Shadows flicker across my kitchen walls as my baby sleeps again, in her basket on the table. It won’t be long before her tiny body outgrows this solution. I folded up newborn clothes last night to give to a friend. I’ve been so fearful for her little body to grow, I forgot it would actually happen. I’m here with her everyday, and still, I’m missing things.

When we get submerged, noise mutes. We must tune in to our beating hearts. I’ve started asking, “Who am I now, in this new space? And when I come to the surface, what will remain of me and of us?”

But I don’t want to live under water.

I want community. I want light, and tiny toes growing, and a writing break during nap time.

I want water wings. I want to swim.

Remember swimming pools?

Lifting your head above water, no matter how deep, is a beautiful thing.

Waiting in Doorways

The night before I left for college, I sat in my parent’s basement and cried. I had said my good-byes to high school friends and found myself in the dark weeping. The next morning, while excited, I stuffed my belongings into the trunk and cried half-way across the country as my parents drove us through Idaho and Montana and into a small town in Washington where I thought my dreams would come true. I didn’t stop crying for four months.

Fast-forward to after college graduation. I was packing again to move out of my childhood bedroom and into a two-bedroom appointment with a boy I loved, but wasn’t yet ready to marry. I cried as I packed boxes and my mom sat on the floor with me while an eager young partner waited in the doorway to load my clothes up in his trunk, driving us an hour away.

When Dylan asked me to marry him, after saying yes, I was quiet for an hour. Not quite stunned. Perhaps unsure of what I committed to, ready to take steps forward and I buoyed myself in silence. Introspection suits me.
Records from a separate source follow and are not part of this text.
import Literature.NumberTheory.LFunctions.Zhang2022.KnifeEdgeLenZDegreeK0Short
import HarnessLib

/-!
# Zhang (2022) §8: the JET CONVERSIONS between the rows' exact shift constants (`β_jΛ`, `Λ(β_{j+1}+β_{j+2})`,
# `Λ²β_{j+1}β_{j+2}`, `Λ = log P`) and DISPLAY #5's integers (`iπb_j`, `iπ(b′+b″) = iπ·bS j`, `−π²b′b″ = −π²·bN j`):
# each differs by `O(c′α𝓛) = O(𝓛⁻⁸)` relatively ((2.13): `β_j = ijα(1 + κ_jc′α𝓛)`, `|κ_j| ≤ 5`, `α𝓛⁹ = π`)

Topic `Literature/NumberTheory/LFunctions/Zhang2022` (Landau–Siegel audit tree; verdict-neutral). Y. Zhang, *Discrete mean
estimates and the Landau–Siegel zero*, arXiv:2211.02515v1 (2022) [Zhang2022LandauSiegel] — **an unrefereed manuscript
under adjudication; no claim about its Theorems 1–2 or about Landau–Siegel zeros.** Cell landau-siegel §D, crux K0 =
stmt-Parity-20459 (row (S)), prover ls-knife-K0-p1 g0. The pointwise rows `DipoleRule.psiRow_C2` / `antiRow_C2` carry the
EXACT constants `γ_j = β_jΛ` and (via `massRule_constants`) `Λ(β′+β″)`, `Λ²β′β″`; the row (S) `KnifeEdge.SjProfileRow` is
stated with `k0jet j` (`iπj`) and `k0mass (bS j) (bN j)` (`iπ(6−j)`, `−π²(j²−6j+11)`). This file quantifies the gap:
`betaJ_mul_ell9` (exact form), `norm_betaJ_mul_ell9_sub_le` (`≤ 15π|c′|·α𝓛`), `norm_jet_sub_k0jet_le`,
`norm_betaSum_mul_sub_le` (`≤ 30π|c′|α𝓛`), `norm_betaProd_mul_add_le` (`≤ π²·6·(10|c′|α𝓛 + 25c′²(α𝓛)²)`), and
`alpha_mul_ell_eq` (`α𝓛 = π𝓛⁻⁸`).

## References
* Y. Zhang, arXiv:2211.02515v1 (2022), §2 (2.10), (2.13); §8 p. 17. [cite: Zhang2022LandauSiegel, §2 (2.13)]
-/

noncomputable section

open Complex Real

namespace Literature.NumberTheory.LFunctions.Zhang2022.DipoleRule

open Skeleton

/-- `α·𝓛⁹ = π` and `α𝓛 = π𝓛⁻⁸` ((2.6), (2.10)), for `𝓛 ≠ 0`. [cite: Zhang2022LandauSiegel, §2 (2.10)] -/
theorem alpha_mul_ell9_eq {D : ℕ} (hℓ : ell D ≠ 0) : alpha D * ell D ^ 9 = π ∧ alpha D * ell D = π / ell D ^ 8 := by
  have hα : alpha D = π / ell D ^ 9 := by rw [alpha, bigP, Real.log_exp]
  constructor
  · rw [hα]; field_simp
  · rw [hα]; field_simp

/-- **`β_jΛ = iπj(1 + κ_jc′α𝓛)`** with `κ = −5, 1, −1` for `j = 1, 2, 3` ((2.13), `Λ = 𝓛⁹`, `αΛ = π`).
[cite: Zhang2022LandauSiegel, §2 (2.13)] -/
theorem betaJ_mul_ell9 (c' : ℝ) {D : ℕ} (hℓ : ell D ≠ 0) {j : ℕ} (hj : j ∈ ({1, 2, 3} : Finset ℕ)) :
    ∃ κ : ℝ, |κ| ≤ 5 ∧
      betaJ c' D j * ((ell D ^ 9 : ℝ) : ℂ) = I * π * (j : ℂ) * (((1 + κ * c' * (alpha D * ell D) : ℝ)) : ℂ) := by
  have h9 := (alpha_mul_ell9_eq hℓ).1
  simp only [Finset.mem_insert, Finset.mem_singleton] at hj
  rcases hj with rfl | rfl | rfl
  · refine ⟨-5, by norm_num, ?_⟩
    rw [betaJ]; simp only [Nat.one_mod, if_true, beta1]
    push_cast
    have : (alpha D : ℂ) * (ell D : ℂ) ^ 9 = π := by exact_mod_cast h9
    linear_combination (I * (1 - 5 * c' * (alpha D * ell D)) : ℂ) * this
  · refine ⟨1, by norm_num, ?_⟩
    rw [betaJ]; simp only [Nat.reduceMod, if_true, beta2, show (2:ℕ) % 3 ≠ 1 by decide, if_false]
    push_cast
    have : (alpha D : ℂ) * (ell D : ℂ) ^ 9 = π := by exact_mod_cast h9
    linear_combination (2 * I * (1 + c' * (alpha D * ell D)) : ℂ) * this
  · refine ⟨-1, by norm_num, ?_⟩
    rw [betaJ]; simp only [Nat.reduceMod, beta3, show (3:ℕ) % 3 ≠ 1 by decide, show (3:ℕ) % 3 ≠ 2 by decide, if_false]
    push_cast
    have : (alpha D : ℂ) * (ell D : ℂ) ^ 9 = π := by exact_mod_cast h9
    linear_combination (3 * I * (1 - c' * (alpha D * ell D)) : ℂ) * this

/-- **`‖β_jΛ − iπj‖ ≤ 15π|c′|·α𝓛`** for `j = 1,2,3` (`α𝓛 = π𝓛⁻⁸`). [cite: Zhang2022LandauSiegel, §2 (2.13)] -/
theorem norm_betaJ_mul_ell9_sub_le (c' : ℝ) {D : ℕ} (hℓ : ell D ≠ 0) {j : ℕ} (hj : j ∈ ({1, 2, 3} : Finset ℕ)) :
    ‖betaJ c' D j * ((ell D ^ 9 : ℝ) : ℂ) - I * π * (j : ℂ)‖ ≤ 15 * π * |c'| * (alpha D * ell D) := by
  have hαℓ : 0 ≤ alpha D * ell D := by
    rw [(alpha_mul_ell9_eq hℓ).2]
    exact div_nonneg Real.pi_pos.le (by positivity)
  have hj3 : (j : ℝ) ≤ 3 := by
    simp only [Finset.mem_insert, Finset.mem_singleton] at hj
    rcases hj with rfl | rfl | rfl <;> norm_num
  obtain ⟨κ, hκ, h⟩ := betaJ_mul_ell9 c' hℓ hj
  rw [h]
  have e : I * π * (j : ℂ) * (((1 + κ * c' * (alpha D * ell D) : ℝ)) : ℂ) - I * π * (j : ℂ)
      = I * π * (j : ℂ) * (((κ * c' * (alpha D * ell D) : ℝ)) : ℂ) := by push_cast; ring
  rw [e, norm_mul, norm_mul, norm_mul, Complex.norm_I, one_mul, Complex.norm_real, Complex.norm_natCast,
    Complex.norm_real, Real.norm_eq_abs, abs_of_pos Real.pi_pos, Real.norm_eq_abs, abs_mul, abs_mul,
    abs_of_nonneg hαℓ]
  have hπ := Real.pi_pos.le
  calc π * j * (|κ| * |c'| * (alpha D * ell D)) ≤ π * 3 * (5 * |c'| * (alpha D * ell D)) := by gcongr
    _ = 15 * π * |c'| * (alpha D * ell D) := by ring

/-- **The ψ-side jet conversion:** `‖(β_jΛ·u(z) + u′(z)) − 𝔧_j(u;z)‖ ≤ 15π|c′|α𝓛·‖u(z)‖` where
`𝔧_j(u;z) = KnifeEdge.k0jet j u u′ z = u′(z) + iπj·u(z)`. [cite: Zhang2022LandauSiegel, §2 (2.13); §8 Lemma 8.2] -/
theorem norm_jet_sub_k0jet_le (c' : ℝ) {D : ℕ} (hℓ : ell D ≠ 0) {j : ℕ} (hj : j ∈ ({1, 2, 3} : Finset ℕ))
    (u u' : ℝ → ℂ) (z : ℝ) :
    ‖(betaJ c' D j * ((ell D ^ 9 : ℝ) : ℂ) * u z + u' z) - KnifeEdge.k0jet j u u' z‖
      ≤ 15 * π * |c'| * (alpha D * ell D) * ‖u z‖ := by
  unfold KnifeEdge.k0jet
  have e : betaJ c' D j * ((ell D ^ 9 : ℝ) : ℂ) * u z + u' z - (u' z + I * π * (j : ℂ) * u z)
      = (betaJ c' D j * ((ell D ^ 9 : ℝ) : ℂ) - I * π * (j : ℂ)) * u z := by ring
  rw [e, norm_mul]
  exact mul_le_mul_of_nonneg_right (norm_betaJ_mul_ell9_sub_le c' hℓ hj) (norm_nonneg _)

/-- The cyclic pair `(β_{j+1}, β_{j+2})` for `j = 1,2,3` as `(b′, b″) ∈ {(2,3), (3,1), (1,2)}` with `b′ + b″ = bS j`,
`b′b″ = bN j`: exact forms `β_{j+1}Λ = iπb′(1+κ′c′α𝓛)`, `β_{j+2}Λ = iπb″(1+κ″c′α𝓛)`, `|κ′|,|κ″| ≤ 5`.
[cite: Zhang2022LandauSiegel, §2 (2.13); §8 p. 17 (`β₄ = β₁, β₅ = β₂`)] -/
theorem betaPair_mul_ell9 (c' : ℝ) {D : ℕ} (hℓ : ell D ≠ 0) {j : ℕ} (hj : j ∈ ({1, 2, 3} : Finset ℕ)) :
    ∃ b₁ b₂ κ₁ κ₂ : ℝ, b₁ + b₂ = Repair.bS j ∧ b₁ * b₂ = Repair.bN j ∧ 0 ≤ b₁ ∧ b₁ ≤ 3 ∧ 0 ≤ b₂ ∧ b₂ ≤ 3 ∧
      |κ₁| ≤ 5 ∧ |κ₂| ≤ 5 ∧
      betaJ c' D (j + 1) * ((ell D ^ 9 : ℝ) : ℂ) = I * π * (b₁ : ℂ) * (((1 + κ₁ * c' * (alpha D * ell D) : ℝ)) : ℂ) ∧
      betaJ c' D (j + 2) * ((ell D ^ 9 : ℝ) : ℂ) = I * π * (b₂ : ℂ) * (((1 + κ₂ * c' * (alpha D * ell D) : ℝ)) : ℂ) := by
  have h9 := (alpha_mul_ell9_eq hℓ).1
  have hC : (alpha D : ℂ) * (ell D : ℂ) ^ 9 = π := by exact_mod_cast h9
  have e1 : beta1 c' D * ((ell D ^ 9 : ℝ) : ℂ) = I * π * (1 : ℝ) * (((1 + (-5) * c' * (alpha D * ell D) : ℝ)) : ℂ) := by
    rw [beta1]; push_cast; linear_combination (I * (1 - 5 * c' * (alpha D * ell D)) : ℂ) * hC
  have e2 : beta2 c' D * ((ell D ^ 9 : ℝ) : ℂ) = I * π * (2 : ℝ) * (((1 + 1 * c' * (alpha D * ell D) : ℝ)) : ℂ) := by
    rw [beta2]; push_cast; linear_combination (2 * I * (1 + c' * (alpha D * ell D)) : ℂ) * hC
  have e3 : beta3 c' D * ((ell D ^ 9 : ℝ) : ℂ) = I * π * (3 : ℝ) * (((1 + (-1) * c' * (alpha D * ell D) : ℝ)) : ℂ) := by
    rw [beta3]; push_cast; linear_combination (3 * I * (1 - c' * (alpha D * ell D)) : ℂ) * hC
  simp only [Finset.mem_insert, Finset.mem_singleton] at hj
  rcases hj with rfl | rfl | rfl
  · refine ⟨2, 3, 1, -1, by rw [Repair.bS_one]; norm_num, by rw [Repair.bN_one]; norm_num, by norm_num, by norm_num,
      by norm_num, by norm_num, by norm_num, by norm_num, ?_, ?_⟩
    · rw [betaJ]; simp only [beta2, show (2:ℕ) % 3 ≠ 1 by decide, if_false, if_true]; exact_mod_cast e2
    · rw [betaJ]; simp only [show (3:ℕ) % 3 ≠ 1 by decide, show (3:ℕ) % 3 ≠ 2 by decide, if_false]
      exact_mod_cast e3
  · refine ⟨3, 1, -1, -5, by rw [Repair.bS_two]; norm_num, by rw [Repair.bN_two]; norm_num, by norm_num, by norm_num,
      by norm_num, by norm_num, by norm_num, by norm_num, ?_, ?_⟩
    · rw [betaJ]; simp only [show (3:ℕ) % 3 ≠ 1 by decide, show (3:ℕ) % 3 ≠ 2 by decide, if_false]
      exact_mod_cast e3
    · rw [betaJ]; simp only [if_true]; exact_mod_cast e1
  · refine ⟨1, 2, -5, 1, by rw [Repair.bS_three]; norm_num, by rw [Repair.bN_three]; norm_num, by norm_num, by norm_num,
      by norm_num, by norm_num, by norm_num, by norm_num, ?_, ?_⟩
    · rw [betaJ]; simp only [if_true]; exact_mod_cast e1
    · rw [betaJ]; simp only [show (5:ℕ) % 3 ≠ 1 by decide, if_false, if_true]; exact_mod_cast e2

/-- **The anti-side sum conversion:** `‖Λ(β_{j+1} + β_{j+2}) − iπ·bS j‖ ≤ 30π|c′|·α𝓛`. [cite: Zhang2022LandauSiegel, §2 (2.13)] -/
theorem norm_betaSum_mul_sub_le (c' : ℝ) {D : ℕ} (hℓ : ell D ≠ 0) {j : ℕ} (hj : j ∈ ({1, 2, 3} : Finset ℕ)) :
    ‖(betaJ c' D (j + 1) + betaJ c' D (j + 2)) * ((ell D ^ 9 : ℝ) : ℂ) - I * π * ((Repair.bS j : ℝ) : ℂ)‖
      ≤ 30 * π * |c'| * (alpha D * ell D) := by
  have hαℓ : 0 ≤ alpha D * ell D := by
    rw [(alpha_mul_ell9_eq hℓ).2]; exact div_nonneg Real.pi_pos.le (by positivity)
  obtain ⟨b₁, b₂, κ₁, κ₂, hS, -, hb1, hb1', hb2, hb2', hκ1, hκ2, e1, e2⟩ := betaPair_mul_ell9 c' hℓ hj
  rw [add_mul, e1, e2, ← hS]
  have e : I * π * (b₁ : ℂ) * (((1 + κ₁ * c' * (alpha D * ell D) : ℝ)) : ℂ)
      + I * π * (b₂ : ℂ) * (((1 + κ₂ * c' * (alpha D * ell D) : ℝ)) : ℂ) - I * π * (((b₁ + b₂ : ℝ)) : ℂ)
      = I * π * ((((b₁ * κ₁ + b₂ * κ₂) * c' * (alpha D * ell D) : ℝ)) : ℂ) := by push_cast; ring
  rw [e, norm_mul, norm_mul, Complex.norm_I, one_mul, Complex.norm_real, Real.norm_eq_abs, abs_of_pos Real.pi_pos,
    Complex.norm_real, Real.norm_eq_abs, abs_mul, abs_mul, abs_of_nonneg hαℓ]
  have hsum : |b₁ * κ₁ + b₂ * κ₂| ≤ 30 := by
    calc |b₁ * κ₁ + b₂ * κ₂| ≤ |b₁ * κ₁| + |b₂ * κ₂| := abs_add_le _ _
      _ = b₁ * |κ₁| + b₂ * |κ₂| := by rw [abs_mul, abs_mul, abs_of_nonneg hb1, abs_of_nonneg hb2]
      _ ≤ 3 * 5 + 3 * 5 := by gcongr
      _ = 30 := by norm_num
  calc π * (|b₁ * κ₁ + b₂ * κ₂| * |c'| * (alpha D * ell D)) ≤ π * (30 * |c'| * (alpha D * ell D)) := by
        gcongr
    _ = 30 * π * |c'| * (alpha D * ell D) := by ring

/-- **The anti-side product conversion:** `‖Λ²β_{j+1}β_{j+2} + π²·bN j‖ ≤ 9π²(10|c′|α𝓛 + 25c′²(α𝓛)²)`.
[cite: Zhang2022LandauSiegel, §2 (2.13)] -/
theorem norm_betaProd_mul_add_le (c' : ℝ) {D : ℕ} (hℓ : ell D ≠ 0) {j : ℕ} (hj : j ∈ ({1, 2, 3} : Finset ℕ)) :
    ‖betaJ c' D (j + 1) * ((ell D ^ 9 : ℝ) : ℂ) * (betaJ c' D (j + 2) * ((ell D ^ 9 : ℝ) : ℂ))
        + (π : ℂ) ^ 2 * ((Repair.bN j : ℝ) : ℂ)‖
      ≤ 9 * π ^ 2 * (10 * |c'| * (alpha D * ell D) + 25 * c' ^ 2 * (alpha D * ell D) ^ 2) := by
  have hαℓ : 0 ≤ alpha D * ell D := by
    rw [(alpha_mul_ell9_eq hℓ).2]; exact div_nonneg Real.pi_pos.le (by positivity)
  obtain ⟨b₁, b₂, κ₁, κ₂, -, hN, hb1, hb1', hb2, hb2', hκ1, hκ2, e1, e2⟩ := betaPair_mul_ell9 c' hℓ hj
  rw [e1, e2, ← hN]
  set ε : ℝ := c' * (alpha D * ell D) with hε
  clear_value ε
  have e : I * π * (b₁ : ℂ) * (((1 + κ₁ * ε : ℝ)) : ℂ)
        * (I * π * (b₂ : ℂ) * (((1 + κ₂ * ε : ℝ)) : ℂ)) + (π : ℂ) ^ 2 * (((b₁ * b₂ : ℝ)) : ℂ)
      = -(π : ℂ) ^ 2 * ((((b₁ * b₂) * ((κ₁ + κ₂) * ε + κ₁ * κ₂ * ε ^ 2) : ℝ)) : ℂ) := by
    push_cast
    have hI : I * I = -1 := Complex.I_mul_I
    linear_combination (π ^ 2 * b₁ * b₂ * (1 + κ₁ * ε) * (1 + κ₂ * ε) : ℂ) * hI
  have e1' : (((1 + κ₁ * c' * (alpha D * ell D) : ℝ)) : ℂ) = (((1 + κ₁ * ε : ℝ)) : ℂ) := by rw [hε]; push_cast; ring
  have e2' : (((1 + κ₂ * c' * (alpha D * ell D) : ℝ)) : ℂ) = (((1 + κ₂ * ε : ℝ)) : ℂ) := by rw [hε]; push_cast; ring
  rw [e1', e2']
  rw [e, norm_mul, norm_neg, norm_pow, Complex.norm_real, Real.norm_eq_abs, abs_of_pos Real.pi_pos,
    Complex.norm_real, Real.norm_eq_abs]
  have hb : 0 ≤ b₁ * b₂ := mul_nonneg hb1 hb2
  have hb9 : b₁ * b₂ ≤ 9 := by nlinarith
  have hεabs : |ε| = |c'| * (alpha D * ell D) := by rw [hε, abs_mul, abs_of_nonneg hαℓ]
  have hκs : |κ₁ + κ₂| ≤ 10 := (abs_add_le _ _).trans (by linarith)
  have hκp : |κ₁ * κ₂| ≤ 25 := by
    rw [abs_mul]; nlinarith [abs_nonneg κ₁, abs_nonneg κ₂]
  have h1 : |(κ₁ + κ₂) * ε + κ₁ * κ₂ * ε ^ 2| ≤ 10 * |c'| * (alpha D * ell D) + 25 * c' ^ 2 * (alpha D * ell D) ^ 2 := by
    calc |(κ₁ + κ₂) * ε + κ₁ * κ₂ * ε ^ 2| ≤ |(κ₁ + κ₂) * ε| + |κ₁ * κ₂ * ε ^ 2| := abs_add_le _ _
      _ = |κ₁ + κ₂| * |ε| + |κ₁ * κ₂| * ε ^ 2 := by
          rw [abs_mul (κ₁ + κ₂) ε, abs_mul (κ₁ * κ₂) (ε ^ 2), abs_of_nonneg (sq_nonneg ε)]
      _ ≤ 10 * |ε| + 25 * ε ^ 2 := by gcongr
      _ = 10 * |c'| * (alpha D * ell D) + 25 * c' ^ 2 * (alpha D * ell D) ^ 2 := by
          rw [hεabs, hε]; ring
  rw [abs_mul, abs_of_nonneg hb]
  calc π ^ 2 * (b₁ * b₂ * |(κ₁ + κ₂) * ε + κ₁ * κ₂ * ε ^ 2|)
      ≤ π ^ 2 * (9 * (10 * |c'| * (alpha D * ell D) + 25 * c' ^ 2 * (alpha D * ell D) ^ 2)) :=
        mul_le_mul_of_nonneg_left (mul_le_mul hb9 h1 (abs_nonneg _) (by norm_num)) (sq_nonneg π)
    _ = 9 * π ^ 2 * (10 * |c'| * (alpha D * ell D) + 25 * c' ^ 2 * (alpha D * ell D) ^ 2) := by ring

end Literature.NumberTheory.LFunctions.Zhang2022.DipoleRule

end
Tears tend to accompany transition. Grief of what was lingers in the shadows as I’ve walked through doors into each chapter of new unknowns. For years I beat myself up about those tears. I compared myself to the others who bounded into dorm rooms with confidence, or those who said yes to moving across the country without hesitation. I was enamored by young women ready to fully embrace walking down the aisle without a smidge of doubt.

Today, I’m 38 weeks pregnant. I question the women fully ready to embrace motherhood without fear of what they’d be giving up along the way. I’ve kept this change, this growing of life, quiet here. In transition, I tend to go inwards. What compassion training has taught me however, is that any gap between what we wish things to be and what is is a space for loving kindness to ourselves and others.

And I as I look around, at one of the deepest seasons of anticipation in my life so far, I’m realizing it’s ok to expect the tears. I’ll likely sit on floors and weep. I know I have people here to help me stand – trust me, hoisting a pregnant belly off the floor requires lots of grunting these days.

I’m not devastated. I’m overwhelmed in the goodness of all that will come.

I nod to the young woman who packed boxes in silence as people who love her watched and waited, perhaps already having stepped through the doorway a few steps ahead of her. I, however, get to do the work of bringing this baby into the world.

Grief taught me to be wary. At times, standing in doorways, clinging to what was, is a response of fear and self-preservation. I know what this room looks like, with its familiar carpet and the window that squeaks when you open the latch. Now there sits a bassinet, a rocking chair, and blankets, waiting to welcome a little soul with tiny toes and the power to expand our hearts in ways I’m sure I can’t quite yet understand.

Two weeks to go and I’m getting quiet. Our baby classes are done. We’ve made the lists, been gifted the things, created our birth preferences. I’m winding down at work. The to-do’s have been checked. And now, I wait. I’m wondering who I will become in this transition, and when baby will arrive. I’m saying hello to the tears and the fears, knowing they don’t get to drive.

I can’t control much. But, I can look back, embracing the woman who has learned how to sit, allowing emotion and wondering to wash over her. This time, I’m not pushing away the tears. Instead, I’m lingering in doorways, waiting for baby to pull me forward into motherhood. Anticipation can be a beautiful thing.